The Denver Post

As state cuts back spending, college students’ costs soar

Increase since 2000 comes as taxpayer portion falls

- By Brian Eason

In 2000, Colorado taxpayers footed 68 percent of the costs of a college degree, with students chipping in about one-third.

Two decades and two recessions later, that ratio has nearly flipped as state funding has been cut and tuition has steadily risen to replace it. Even after a 9 percent boost to higher education funding was secured this legislativ­e session, top state budget writers don’t expect tuition to drop any time soon.

The public’s ongoing disinvestm­ent in higher education is not unique to Colorado. A State Higher Education Executive Officers analysis released this year found that, for the first time, more than half of states rely on student tuition and fees to fund the majority of the cost of public higher education.

But the trend is particular­ly stark. In 2017, Colorado was the fourth lowest in spending on higher education per student, and the fourth lowest per $1,000 of state income, according to the College Board. A Georgetown Public Policy Institute study expects by 2020, Colorado’s economy will require the second most educated workforce in the country, with 74 percent of jobs needing some post-high school training. But only 55 percent of Colorado adults have a degree or certificat­e today.

To close that gap, the Colorado Department of Higher Education created a master plan aimed at boosting that attainment rate to 66 percent by 2025. Kim Hunter Reed, the outgoing executive director, is confident the state will hit that target one way or another.

“The question is will they (employers) be able to find talent here,” Reed said. Because if not, she says, companies will simply recruit better educated workers from out of state.

Unless policymake­rs can find a way to contain the costs of tuition, she fears that’s exactly what will happen.

Following the Great Recession, tuition in Colorado jumped 44 percent, while the typical household’s income increased just 18 percent, according to state budget analysts. Meanwhile, state spending dropped 15 percent annually from 2008 to 2012, and has made only minimal gains since then.

Andy Carlson, the vice president of finance policy for the nonprofit State Higher Education Executive Officers says that’s a typical political response to a recession.

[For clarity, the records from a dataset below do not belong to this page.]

/-- The `2`-, `7`-, `13`-adic valuations of `f_T(2T) = 430612 = 2²7²13³`, `f_T(P₁) = 25272 = 2³3⁵13`,
`f_T(P₂) = -19208 = -2³7⁴` (arithmetic). [folklore] -/
private theorem vals' :
    (padicValRat 2 (430612 : ℚ) = 2 ∧ padicValRat 2 (25272 : ℚ) = 3 ∧ padicValRat 2 (-19208 : ℚ) = 3) ∧
    (padicValRat 7 (430612 : ℚ) = 2 ∧ padicValRat 7 (25272 : ℚ) = 0 ∧ padicValRat 7 (-19208 : ℚ) = 4) ∧
    (padicValRat 13 (430612 : ℚ) = 3 ∧ padicValRat 13 (25272 : ℚ) = 1 ∧
      padicValRat 13 (-19208 : ℚ) = 0) := by
  haveI : Fact (Nat.Prime 2) := ⟨Nat.prime_two⟩
  haveI : Fact (Nat.Prime 7) := ⟨by norm_num⟩
  haveI : Fact (Nat.Prime 13) := ⟨by norm_num⟩
  refine ⟨⟨?_, ?_, ?_⟩, ⟨?_, ?_, ?_⟩, ⟨?_, ?_, ?_⟩⟩
  · exact_mod_cast padicValRat_natCast_eq' (p := 2) (n := 430612) (k := 2) (r := 107653) (by norm_num) (by norm_num)
  · exact_mod_cast padicValRat_natCast_eq' (p := 2) (n := 25272) (k := 3) (r := 3159) (by norm_num) (by norm_num)
  · rw [padicValRat.neg]
    exact_mod_cast padicValRat_natCast_eq' (p := 2) (n := 19208) (k := 3) (r := 2401) (by norm_num) (by norm_num)
  · exact_mod_cast padicValRat_natCast_eq' (p := 7) (n := 430612) (k := 2) (r := 8788) (by norm_num) (by norm_num)
  · exact_mod_cast padicValRat_natCast_eq' (p := 7) (n := 25272) (k := 0) (r := 25272) (by norm_num) (by norm_num)
  · rw [padicValRat.neg]
    exact_mod_cast padicValRat_natCast_eq' (p := 7) (n := 19208) (k := 4) (r := 8) (by norm_num) (by norm_num)
  · exact_mod_cast padicValRat_natCast_eq' (p := 13) (n := 430612) (k := 3) (r := 196) (by norm_num) (by norm_num)
  · exact_mod_cast padicValRat_natCast_eq' (p := 13) (n := 25272) (k := 1) (r := 1944) (by norm_num) (by norm_num)
  · rw [padicValRat.neg]
    exact_mod_cast padicValRat_natCast_eq' (p := 13) (n := 19208) (k := 0) (r := 19208) (by norm_num) (by norm_num)

/-! ### Cancelling the class of `f_T(P)` in `⟨2, 7, 13⟩ ⊗ 𝔽₅` by `T₂, P₁, P₂` -/

/-- The multiplicative relation for a translate: if `P + iT₂ + jP₁ + kP₂ = P''` with `P, P''` affine
and `≠ T`, then `u⁵ t₀^{5(i+j+k+5)} = f_T(P) · f_T(T₂)^i f_T(P₁)^j f_T(P₂)^k · f_T(P'')⁴` for some
`u, t₀ ∈ ℚˣ` (`exists_pow_five_mul_eq₅` on `P + iT₂ + jP₁ + kP₂ + 4P'' = 5P''`, with `f_T(5P₁) = t₀⁵`).
[cite: SilvermanAEC2009, Thm. X.1.1 (proof) and Exercise 10.1] -/
theorem exists_rel_translate {x y x'' y'' : ℚ} (h : E.toAffine.Nonsingular x y) (hT : ¬ (x = 0 ∧ y = 0))
    (h'' : E.toAffine.Nonsingular x'' y'') (hT'' : ¬ (x'' = 0 ∧ y'' = 0)) {i j k : ℕ}
    (e : Affine.Point.some x y h + i • T₂ + j • P₁ + k • P₂ = .some x'' y'' h'') :
    ∃ u t₀ : ℚ, u ≠ 0 ∧ t₀ ≠ 0 ∧ u ^ 5 * (t₀ ^ 5) ^ (1 + i + j + k + 4) =
      (x * y - 14 * x ^ 2 + 14 ^ 2 * y) ^ 1 * 430612 ^ i * 25272 ^ j * (-19208) ^ k *
        (x'' * y'' - 14 * x'' ^ 2 + 14 ^ 2 * y'') ^ 4 := by
  set ι := algebraMap ℚ (AlgebraicClosure ℚ) with hι
  have hnsT₂ : E.toAffine.Nonsingular 182 2366 := (nonsingular_iff _ _).mpr (by norm_num)
  have hnsP₁ : E.toAffine.Nonsingular (-78) 936 := (nonsingular_iff _ _).mpr (by norm_num)
  have hnsP₂ : E.toAffine.Nonsingular 98 392 := (nonsingular_iff _ _).mpr (by norm_num)
  obtain ⟨hT₂0, hT₂T⟩ : T₂ ≠ 0 ∧ T₂ ≠ T :=
    ⟨Affine.Point.some_ne_zero _, fun e ↦ by injection e with hx; norm_num at hx⟩
  obtain ⟨hP₁0, hP₁T⟩ : P₁ ≠ 0 ∧ P₁ ≠ T :=
    ⟨Affine.Point.some_ne_zero _, fun e ↦ by injection e with hx; norm_num at hx⟩
  obtain ⟨hP₂0, hP₂T⟩ : P₂ ≠ 0 ∧ P₂ ≠ T :=
    ⟨Affine.Point.some_ne_zero _, fun e ↦ by injection e with hx; norm_num at hx⟩
  have hP0 : (Affine.Point.some x y h : E.toAffine.Point) ≠ 0 := Affine.Point.some_ne_zero _
  have hPT : Affine.Point.some x y h ≠ T := fun e ↦ hT (by
    have := Affine.Point.some.inj e; exact ⟨this.1, this.2⟩)
  have hP''0 : (Affine.Point.some x'' y'' h'' : E.toAffine.Point) ≠ 0 := Affine.Point.some_ne_zero _
  have hP''T : Affine.Point.some x'' y'' h'' ≠ T := fun e ↦ hT'' (by
    have := Affine.Point.some.inj e; exact ⟨this.1, this.2⟩)
  have hfP := hasValueAt_point' h
  have hfT₂ : E.HasValueAt (kummerFn (13 : ℚ) 14) (toGeom T₂) (ι 430612) :=
    (hasValueAt_point' hnsT₂).congr rfl (by norm_num)
  have hfP₁ : E.HasValueAt (kummerFn (13 : ℚ) 14) (toGeom P₁) (ι 25272) :=
    (hasValueAt_point' hnsP₁).congr rfl (by norm_num)
  have hfP₂ : E.HasValueAt (kummerFn (13 : ℚ) 14) (toGeom P₂) (ι (-19208)) :=
    (hasValueAt_point' hnsP₂).congr rfl (by norm_num)
  have hfP'' := hasValueAt_point' h''
  -- the base point and `a₀ = t₀⁵`
  obtain ⟨x₅, y₅, h₅, t₀, e₅, ht₀0, hα₀⟩ := exists_f_five_nsmul_P₁_eq_pow
  obtain ⟨h50, h5T⟩ := five_nsmul_ne (h := hnsP₁) (by norm_num : (-78 : ℚ) ≠ 0) (by norm_num)
  have ha₀ : E.HasValueAt (kummerFn (13 : ℚ) 14) (((5 : ℕ) : ℤ) • toGeom P₁) (ι (t₀ ^ 5)) := by
    rw [natCast_zsmul, ← map_nsmul, e₅, ← hα₀]
    exact hasValueAt_point' h₅
  -- the five-point relation `P + iT₂ + jP₁ + kP₂ + 4P'' = 5P''`
  have hrel : 1 • Affine.Point.some x y h + i • T₂ + j • P₁ + k • P₂ + 4 • Affine.Point.some x'' y'' h'' =
      (5 : ℕ) • Affine.Point.some x'' y'' h'' := by
    rw [one_nsmul, e]; exact (succ_nsmul' _ 4).symm
  obtain ⟨u, hu0, hu⟩ := exists_pow_five_mul_eq₅ hP0 hPT hT₂0 hT₂T hP₁0 hP₁T hP₂0 hP₂T hP''0 hP''T
    hfP hfT₂ hfP₁ hfP₂ hfP'' h50 h5T ha₀ 1 i j k 4 hrel
  refine ⟨u, t₀, hu0, ht₀0, ι.injective ?_⟩
  rw [map_mul, map_pow, map_pow, hu]
/-- **The transfer package at a square length for the quart-clique witness** (`m ≥ 16`, so that
`⌊√⌊√m⌋⌋ ≥ 2`): a lower bound `s` for every De Morgan circuit with `≤ b` NOT gates computing
`CLIQUE(m, ⌊√⌊√m⌋⌋)` gives `s ≤ negLimitedSizeOver deMorganBasis b (L_{m²})`. [folklore] -/
theorem le_negLimitedSizeOver_sliceFn_quartClique (hm : 16 ≤ m) {b s : ℕ}
    (hlow : ∀ D : Circuit (KEdge m), D.IsOver deMorganBasis →
      D.Computes (cliqueFn m (Nat.sqrt (Nat.sqrt m))) → D.negationCount ≤ b → s ≤ D.size) :
    s ≤ negLimitedSizeOver deMorganBasis b (quartCliqueLang.sliceFn (m * m)) := by
  have hk4 : 4 ≤ Nat.sqrt m := Nat.le_sqrt'.2 (by omega)
  have hk : 2 ≤ Nat.sqrt (Nat.sqrt m) := Nat.le_sqrt'.2 (by omega)
  have hTcl : CliqueLike (univ : Finset (Fin m)) (Nat.sqrt (Nat.sqrt m) - 1) (Nat.sqrt (Nat.sqrt m))
      (cliqueFn m (Nat.sqrt (Nat.sqrt m))) := cliqueLike_cliqueFn (m := m) (by omega)
  have e₀ : KEdge m := ⟨s(⟨0, by omega⟩, ⟨1, by omega⟩), by simp [Fin.ext_iff]⟩
  refine le_negLimitedSizeOver_of_retract (g := cliqueFn m (Nat.sqrt (Nat.sqrt m))) (edgeOfPos e₀)
    (fun y => ?_) ?_ hlow
  · rw [sliceFn_quartCliqueLang (by omega), edgeVec_comp_edgeOfPos]
  · obtain ⟨C₀, hB₀, hC₀⟩ := exists_monotone_circuit_of_cliqueLike hTcl (by omega)
      ((Nat.sqrt_le_self _).trans (Nat.sqrt_le_self m))
    refine ⟨C₀.mapInputs edgePos, (hB₀.mapInputs _).mono monotoneBasis_subset_deMorgan, ?_,
      fun x => ?_⟩
    · rw [negationCount_mapInputs, Circuit.negationCount_eq_zero_of_isOver_monotoneBasis hB₀]
      exact Nat.zero_le _
    · rw [Circuit.eval_mapInputs, hC₀, sliceFn_quartCliqueLang (by omega)]
      rfl

/-- **Registered stub `stub_quartCliqueSlicesNP` of line `correlation-door`** (door item
stmt-PneNP-19860): the quart-clique language is in `NP`, its slices at square lengths `m²`
(`m ≥ 16`) are monotone, and every negation-limited lower bound for `CLIQUE(m, ⌊√⌊√m⌋⌋)` is one for
the slice. [cite: AroraBarak2009, §2.1 Ex. 2.2] -/
theorem stub_quartCliqueSlicesNP : QuartCliqueSlicesNP :=
  ⟨quartCliqueLang, quartCliqueLang_mem_NP, fun _ hm =>
    ⟨monotone_sliceFn_quartCliqueLang (by omega), fun _ _ hlow =>
      le_negLimitedSizeOver_sliceFn_quartClique hm hlow⟩⟩

end Summit.PneNP.PneNP.Theorems.NegLimitedDoor

end
import Summits.KontsevichZagierPeriods.KontsevichZagierPeriods.Theorems.SoloInformedSegSpan
import HarnessLib
import HarnessLib.Audit

/-!
# SoloInformed — polar pieces of a rational integrand are segments

Solo programme `solo-KontsevichZagierPeriods-informed`, session s112 (kernel project
«`SoloInformedKZPUpTo 1` unconditionally from the tree's kernel Baker theorem»), file 8.

The Baker normal form of a rational function (`KZ.BakerSectorComplex.exists_bakerNormalForm`)
writes `P/Q = ρ' + Σ_k (γ_k(−p_k + (p_k² + q_k²)x) + δ_k q_k)/((1 − p_k x)² + (q_k x)²)`.  Here we
identify the polar term with `Re(G_k · (−ν_k)/(1 − ν_k x))` (`G_k = γ_k + iδ_k`,
`ν_k = p_k + i q_k`; `soloInformed_polFun_apply_eq`) and show that its integral over a band
`[u, v]` on which `1 − ν_k x ≠ 0` is, modulo the Kontsevich–Zagier relations (one affine change
of variables), the SEGMENT `Seg(G_k, (1 − ν_k v)/(1 − ν_k u))` of file 3
(`soloInformed_segRep_sub_polRep_mem_relations`), whose end point ratio lies off `(−∞,0]`
because the segment `{1 − ν_k x | u ≤ x ≤ v}` misses `0`.

References: M. Kontsevich, D. Zagier, *Periods* (2001), §1.2; this work.
-/

noncomputable section

open scoped BigOperators ComplexConjugate
open MeasureTheory Set Filter
open Literature.ModelTheory.ExponentialFields
open Literature.NumberTheory.Transcendental Literature.NumberTheory.Transcendental.KZ

namespace Summit.KontsevichZagierPeriods.KontsevichZagierPeriods.Theorems

/-! ### Bands over the point with algebraic end points -/

/-- The band `[u, v] ⊆ ℝ¹` over the point `ℝ⁰`. -/
def soloInformedBandUV (u v : ℝ) : Set (Fin 1 → ℝ) :=
  KZlog.band (univ : Set (Fin 0 → ℝ)) (fun _ => u) (fun _ => v)

/-- Membership in `[u, v]`. -/
theorem soloInformed_mem_bandUV {u v : ℝ} {y : Fin 1 → ℝ} :
    y ∈ soloInformedBandUV u v ↔ u ≤ y 0 ∧ y 0 ≤ v := by
  simp only [soloInformedBandUV, KZlog.mem_band, mem_univ, true_and]
  rfl

/-- The unit band is `[0, 1]`. -/
theorem soloInformed_unitBand_eq_bandUV : soloInformedUnitBand = soloInformedBandUV 0 1 := rfl

/-- Constant edge functions with algebraic values over the point are semialgebraic. -/
theorem soloInformed_isSemialgebraicFunOn_const_base {u : ℝ} (hu : IsAlgebraic ℚ u) :
    IsSemialgebraicFunOn ℚ (univ : Set (Fin 0 → ℝ)) (fun _ => u) :=
  isSemialgebraicFunOn_const_of_isAlgebraic isSemialgebraic_univ hu

/-- `[u, v]` is `ℚ`-semialgebraic for algebraic end points. -/
theorem soloInformed_isSemialgebraic_bandUV {u v : ℝ} (hu : IsAlgebraic ℚ u)
    (hv : IsAlgebraic ℚ v) : IsSemialgebraic ℚ (soloInformedBandUV u v) :=
  KZlog.isSemialgebraic_band (soloInformed_isSemialgebraicFunOn_const_base hu)
    (soloInformed_isSemialgebraicFunOn_const_base hv)

/-- `[u, v]` as an order interval of `ℝ¹`. -/
theorem soloInformed_bandUV_eq_Icc (u v : ℝ) :
    soloInformedBandUV u v = Icc (fun _ => u) (fun _ => v) := by
  ext y
  rw [soloInformed_mem_bandUV, mem_Icc, Pi.le_def, Pi.le_def, Fin.forall_fin_one,
    Fin.forall_fin_one]

/-- `[u, v]` is compact. -/
theorem soloInformed_isCompact_bandUV (u v : ℝ) : IsCompact (soloInformedBandUV u v) := by
  rw [soloInformed_bandUV_eq_Icc]
  exact isCompact_Icc

/-- The coordinate is semialgebraic on `[u, v]`. -/
theorem soloInformed_isSemialgebraicFunOn_bandUV_coord {u v : ℝ} (hu : IsAlgebraic ℚ u)
    (hv : IsAlgebraic ℚ v) : IsSemialgebraicFunOn ℚ (soloInformedBandUV u v) (fun y => y 0) :=
  (isSemialgebraicFunOn_aeval (soloInformed_isSemialgebraic_bandUV hu hv)
    (MvPolynomial.X 0)).congr fun y _ => by simp

/-- Real algebraic numbers are algebraic as complex numbers (pair form, for end points). -/
theorem soloInformed_isAlgebraic_ofReal_pair {u v : ℝ} (hu : IsAlgebraic ℚ u)
    (hv : IsAlgebraic ℚ v) : IsAlgebraic ℚ (u : ℂ) ∧ IsAlgebraic ℚ (v : ℂ) :=
  ⟨by simpa using hu.algebraMap (A := ℂ), by simpa using hv.algebraMap (A := ℂ)⟩

/-! ### The polar integrand -/

/-- The polar integrand `x ↦ Re(G · (−ν)/(1 − ν x))`. -/
def soloInformedPolFun (G ν : ℂ) (y : Fin 1 → ℝ) : ℝ :=
  (G * (-ν / (1 - ν * ((y 0 : ℝ) : ℂ)))).re

/-- The polar integrand is semialgebraic on a band missing the pole, for algebraic data. -/
theorem soloInformed_isSemialgebraicFunOn_polFun {G ν : ℂ} (hG : IsAlgebraic ℚ G)
    (hν : IsAlgebraic ℚ ν) {u v : ℝ} (hu : IsAlgebraic ℚ u) (hv : IsAlgebraic ℚ v)
    (hne : ∀ y ∈ soloInformedBandUV u v, 1 - ν * ((y 0 : ℝ) : ℂ) ≠ 0) :
    IsSemialgebraicFunOn ℚ (soloInformedBandUV u v) (soloInformedPolFun G ν) := by
  have hI := soloInformed_isSemialgebraic_bandUV hu hv
  have hG' := isAlgebraic_re_im hG
  have hν' := isAlgebraic_re_im hν
  have hnν := isAlgebraic_re_im hν.neg
  have h1 : IsSemialgebraicFunOn ℚ (soloInformedBandUV u v) (fun _ => (1 : ℂ).re) ∧
      IsSemialgebraicFunOn ℚ (soloInformedBandUV u v) (fun _ => (1 : ℂ).im) :=
    re_im_const hI (by simpa using isAlgebraic_one) (by simpa using isAlgebraic_zero)
  unfold soloInformedPolFun
  exact (re_im_mul (re_im_const hI hG'.1 hG'.2) (re_im_div (re_im_const hI hnν.1 hnν.2)
    (re_im_sub h1 (re_im_mul (re_im_const hI hν'.1 hν'.2)
      (re_im_ofReal hI (soloInformed_isSemialgebraicFunOn_bandUV_coord hu hv)))) hne)).1

/-- The polar integrand is continuous on a band missing the pole. -/
theorem soloInformed_continuousOn_polFun (G : ℂ) {ν : ℂ} {u v : ℝ}
    (hne : ∀ y ∈ soloInformedBandUV u v, 1 - ν * ((y 0 : ℝ) : ℂ) ≠ 0) :
    ContinuousOn (soloInformedPolFun G ν) (soloInformedBandUV u v) := by
  have hden : Continuous fun y : Fin 1 → ℝ => 1 - ν * ((y 0 : ℝ) : ℂ) :=
    continuous_const.sub (continuous_const.mul (Complex.continuous_ofReal.comp
      (continuous_apply 0)))
  unfold soloInformedPolFun
  exact Complex.continuous_re.comp_continuousOn
    (continuousOn_const.mul (continuousOn_const.div hden.continuousOn hne))

/-- `|1 − ν x|²` in coordinates. -/
theorem soloInformed_normSq_one_sub (p q t : ℝ) :
    Complex.normSq (1 - (p + q * Complex.I) * (t : ℂ)) = (1 - p * t) ^ 2 + (q * t) ^ 2 := by
  simp [Complex.normSq_apply]
  ring

/-- **The polar integrand in real coordinates**: for `G = γ + iδ`, `ν = p + iq`,
`Re(G(−ν)/(1 − νx)) = (γ(−p + (p² + q²)x) + δ q)/((1 − p x)² + (q x)²)` — the polar term of the
Baker normal form. -/
theorem soloInformed_polFun_apply_eq (γ δ p q : ℝ) (y : Fin 1 → ℝ) :
    soloInformedPolFun (γ + δ * Complex.I) (p + q * Complex.I) y =
      (γ * (-p + (p ^ 2 + q ^ 2) * y 0) + δ * q) / ((1 - p * y 0) ^ 2 + (q * y 0) ^ 2) := by
  unfold soloInformedPolFun
  have hn := soloInformed_normSq_one_sub p q (y 0)
  rw [Complex.mul_re, Complex.div_re, Complex.div_im, hn]
  simp only [Complex.neg_re, Complex.neg_im, Complex.add_re, Complex.add_im, Complex.mul_re,
    Complex.mul_im, Complex.ofReal_re, Complex.ofReal_im, Complex.I_re, Complex.I_im,
    Complex.sub_re, Complex.sub_im, Complex.one_re, Complex.one_im, mul_zero, mul_one,
    sub_zero, add_zero, zero_add, zero_sub]
  field_simp
  ring

/-! ### Transport of the polar piece to a segment -/

/-- The affine reparametrisation `x = u + (v − u)s` turns `(v − u)·(−ν)/(1 − νx)` into
`(c − 1)/(1 + (c − 1)s)` with `c = (1 − νv)/(1 − νu)`. -/
theorem soloInformed_polar_reparam {ν : ℂ} {u v s : ℝ} (hu : 1 - ν * (u : ℂ) ≠ 0)
    (ht : 1 - ν * ((u + (v - u) * s : ℝ) : ℂ) ≠ 0) :
    ((1 - ν * (v : ℂ)) / (1 - ν * (u : ℂ)) - 1) /
        (1 + ((1 - ν * (v : ℂ)) / (1 - ν * (u : ℂ)) - 1) * (s : ℂ)) =
      ((v - u : ℝ) : ℂ) * (-ν / (1 - ν * ((u + (v - u) * s : ℝ) : ℂ))) := by
  have h3 : 1 + ((1 - ν * (v : ℂ)) / (1 - ν * (u : ℂ)) - 1) * (s : ℂ) =
      (1 - ν * ((u + (v - u) * s : ℝ) : ℂ)) / (1 - ν * (u : ℂ)) := by
    field_simp
    push_cast
    ring
  rw [h3]
  field_simp
  push_cast
  ring

/-- The segment `{1 − νx | u ≤ x ≤ v}` missing `0` forces `(1 − νv)/(1 − νu) ∉ (−∞, 0]`. -/
theorem soloInformed_endRatio_mem_slitPlane {ν : ℂ} {u v : ℝ} (huv : u < v)
    (hne : ∀ t ∈ Icc u v, 1 - ν * (t : ℂ) ≠ 0) :
    (1 - ν * (v : ℂ)) / (1 - ν * (u : ℂ)) ∈ Complex.slitPlane := by
  set c := (1 - ν * (v : ℂ)) / (1 - ν * (u : ℂ)) with hc
  have hcu := hne u ⟨le_rfl, huv.le⟩
  rw [Complex.mem_slitPlane_iff]
  by_contra h
  simp only [not_or, not_lt, not_not] at h
  obtain ⟨hre, him⟩ := h
  set l : ℝ := -c.re with hl
  have hl0 : 0 ≤ l := by rw [hl]; linarith
  have hcl : c = -(l : ℂ) := Complex.ext (by simp [hl]) (by simp [him])
  have h1 : 1 - ν * (v : ℂ) = c * (1 - ν * (u : ℂ)) := by rw [hc, div_mul_cancel₀ _ hcu]
  rw [hcl] at h1
  have hl1 : (1 : ℝ) + l ≠ 0 := by linarith
  have hl1' : (1 : ℂ) + (l : ℂ) ≠ 0 := by exact_mod_cast hl1
  have ht : u + (v - u) / (1 + l) ∈ Icc u v := by
    refine ⟨le_add_of_nonneg_right (div_nonneg (sub_nonneg.2 huv.le) (by linarith)), ?_⟩
    rw [add_comm, ← le_sub_iff_add_le]
    exact div_le_self (sub_nonneg.2 huv.le) (by linarith)
  apply hne _ ht
  have hq : (1 : ℂ) - ν * ((u + (v - u) / (1 + l) : ℝ) : ℂ) =
      ((1 + (l : ℂ)) - ν * (u : ℂ) * (1 + (l : ℂ)) - ν * ((v : ℂ) - (u : ℂ))) / (1 + (l : ℂ)) := by
    push_cast
    field_simp
    ring
  rw [hq, div_eq_zero_iff]
  left
  linear_combination h1

/-- The end point ratio is algebraic for algebraic data. -/
theorem soloInformed_endRatio_isAlgebraic {ν : ℂ} {u v : ℝ} (hν : IsAlgebraic ℚ ν)
    (hu : IsAlgebraic ℚ u) (hv : IsAlgebraic ℚ v) :
    IsAlgebraic ℚ ((1 - ν * (v : ℂ)) / (1 - ν * (u : ℂ))) := by
  have h := soloInformed_isAlgebraic_ofReal_pair hu hv
  rw [div_eq_mul_inv]
  exact (isAlgebraic_one.sub (hν.mul h.2)).mul (isAlgebraic_one.sub (hν.mul h.1)).inv

/-- **The polar piece over `[u, v]` is a segment.** If `1 − νx ≠ 0` on `[u, v]` (`u < v`, all
data algebraic) and `R = [[u, v], Re(G(−ν)/(1 − νx))]`, then `(G, c)` with
`c = (1 − νv)/(1 − νu)` is admissible and `[Seg(G, c)] − [R]` is a relation (the affine change of
variables `x = u + (v − u)s`, rule 2). [Kontsevich–Zagier 2001, §1.2; this work] -/
theorem soloInformed_segRep_sub_polRep_mem_relations {G ν : ℂ} {u v : ℝ} (hG : IsAlgebraic ℚ G)
    (hν : IsAlgebraic ℚ ν) (hu : IsAlgebraic ℚ u) (hv : IsAlgebraic ℚ v) (huv : u < v)
    (hne : ∀ t ∈ Icc u v, 1 - ν * (t : ℂ) ≠ 0) (R : IntegralRep 1)
    (hRd : R.domain = soloInformedBandUV u v)
    (hRi : ∀ y ∈ soloInformedBandUV u v, R.integrand y = soloInformedPolFun G ν y) :
    SoloInformedSegAdm G ((1 - ν * (v : ℂ)) / (1 - ν * (u : ℂ))) ∧
      of (soloInformedSegRep G ((1 - ν * (v : ℂ)) / (1 - ν * (u : ℂ)))) - of R ∈ relations := by
  set c := (1 - ν * (v : ℂ)) / (1 - ν * (u : ℂ)) with hc
  have hadm : SoloInformedSegAdm G c :=
    ⟨hG, soloInformed_endRatio_isAlgebraic hν hu hv, soloInformed_endRatio_mem_slitPlane huv hne⟩
  refine ⟨hadm, ?_⟩
  have hcu := hne u ⟨le_rfl, huv.le⟩
  have hβ : 0 < v - u := sub_pos.2 huv
  refine of_sub_of_mem_relations_of_affine (m := 0) (G := (univ : Set (Fin 0 → ℝ))) isOpen_univ
    (α := fun _ => u) (β := fun _ => v - u) (a := fun _ => (0 : ℝ)) (b := fun _ => (1 : ℝ))
    (a' := fun _ => u) (b' := fun _ => v)
    (soloInformed_isSemialgebraicFunOn_const_base hu)
    (soloInformed_isSemialgebraicFunOn_const_base (hv.sub hu))
    (differentiableOn_const _) (differentiableOn_const _) (fun _ _ => hβ)
    (soloInformedSegRep G c) R (soloInformed_segRep_domain G c) hRd
    (fun _ _ => by ring) (fun _ _ => by ring) fun z hz => ?_
  rw [soloInformed_segRep_domain, soloInformed_mem_unitBand] at hz
  have hs0 : ∀ a : ℝ, (Fin.snoc (Fin.init z) a : Fin 1 → ℝ) 0 = a := fun _ => rfl
  have hzl : z (Fin.last 0) = z 0 := rfl
  have hmem : (Fin.snoc (Fin.init z) (u + (v - u) * z (Fin.last 0)) : Fin 1 → ℝ) ∈
      soloInformedBandUV u v := by
    rw [soloInformed_mem_bandUV, hs0, hzl]
    constructor <;> nlinarith [hz.1, hz.2]
  have ht : u + (v - u) * z 0 ∈ Icc u v := by
    constructor <;> nlinarith [hz.1, hz.2]
  rw [soloInformed_segRep_integrand hadm, hRi _ hmem]
  unfold soloInformedSegFun soloInformedPolFun
  rw [hs0, hzl, hc, soloInformed_polar_reparam hcu (hne _ ht), mul_left_comm, Complex.re_ofReal_mul,
    mul_comm]

end Summit.KontsevichZagierPeriods.KontsevichZagierPeriods.Theorems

When tuition goes up to make up for cuts in state support, “that kind of becomes the new normal,” he said. “You don’t see tuition going down, you just see a new level establishe­d.”

Before the 2001 recession, tuition covered 29 percent of the costs of higher education nationwide. Afterward, it rose to 36 percent before leveling off. After the Great Recession, it jumped to as high as 48 percent. In Colorado, tuition today covers 65 percent of college costs.

That’s resulted in record levels of student debt at a time of stagnant wages and rising income inequality. But politicall­y, higher education continues to take a back seat to other public services.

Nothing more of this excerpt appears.